**Exercise**
Output only the lines below from the one containing "the same for" to the one containing "is the elementary", exactly as written, both ends kept.

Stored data

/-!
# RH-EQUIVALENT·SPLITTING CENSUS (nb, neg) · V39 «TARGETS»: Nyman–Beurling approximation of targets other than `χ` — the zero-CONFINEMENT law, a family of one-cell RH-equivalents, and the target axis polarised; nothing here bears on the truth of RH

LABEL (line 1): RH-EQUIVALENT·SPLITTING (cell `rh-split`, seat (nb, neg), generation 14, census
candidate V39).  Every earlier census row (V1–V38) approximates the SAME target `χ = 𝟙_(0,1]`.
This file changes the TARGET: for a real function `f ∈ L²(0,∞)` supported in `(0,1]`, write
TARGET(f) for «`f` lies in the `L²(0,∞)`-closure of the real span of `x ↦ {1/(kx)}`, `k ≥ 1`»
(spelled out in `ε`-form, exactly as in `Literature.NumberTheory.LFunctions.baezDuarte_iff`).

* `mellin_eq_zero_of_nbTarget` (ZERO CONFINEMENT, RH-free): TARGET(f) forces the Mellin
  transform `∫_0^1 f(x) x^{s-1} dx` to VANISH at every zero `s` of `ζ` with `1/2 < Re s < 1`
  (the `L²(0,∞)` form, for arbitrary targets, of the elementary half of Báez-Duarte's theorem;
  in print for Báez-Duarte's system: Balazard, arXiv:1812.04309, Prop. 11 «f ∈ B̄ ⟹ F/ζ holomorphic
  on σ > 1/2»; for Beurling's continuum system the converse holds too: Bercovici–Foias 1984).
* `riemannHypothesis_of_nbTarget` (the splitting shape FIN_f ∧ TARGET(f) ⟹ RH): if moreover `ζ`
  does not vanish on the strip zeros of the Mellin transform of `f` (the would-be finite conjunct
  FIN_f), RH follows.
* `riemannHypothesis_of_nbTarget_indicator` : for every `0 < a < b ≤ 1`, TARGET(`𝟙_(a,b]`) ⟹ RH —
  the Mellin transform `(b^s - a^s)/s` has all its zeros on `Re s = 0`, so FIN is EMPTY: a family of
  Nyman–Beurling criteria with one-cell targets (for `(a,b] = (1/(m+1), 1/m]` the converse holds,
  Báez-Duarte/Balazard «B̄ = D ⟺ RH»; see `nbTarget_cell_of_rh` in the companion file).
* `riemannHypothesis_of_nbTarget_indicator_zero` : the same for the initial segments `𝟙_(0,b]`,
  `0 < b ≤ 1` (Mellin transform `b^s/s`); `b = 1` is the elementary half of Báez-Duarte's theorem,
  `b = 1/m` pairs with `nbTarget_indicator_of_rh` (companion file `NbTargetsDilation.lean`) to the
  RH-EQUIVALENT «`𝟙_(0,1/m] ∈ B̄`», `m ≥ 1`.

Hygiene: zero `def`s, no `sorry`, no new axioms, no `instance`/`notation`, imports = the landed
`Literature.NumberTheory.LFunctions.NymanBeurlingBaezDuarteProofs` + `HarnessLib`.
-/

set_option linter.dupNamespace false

**Response to the task**
* `riemannHypothesis_of_nbTarget_indicator_zero` : the same for the initial segments `𝟙_(0,b]`,
  `0 < b ≤ 1` (Mellin transform `b^s/s`); `b = 1` is the elementary half of Báez-Duarte's theorem,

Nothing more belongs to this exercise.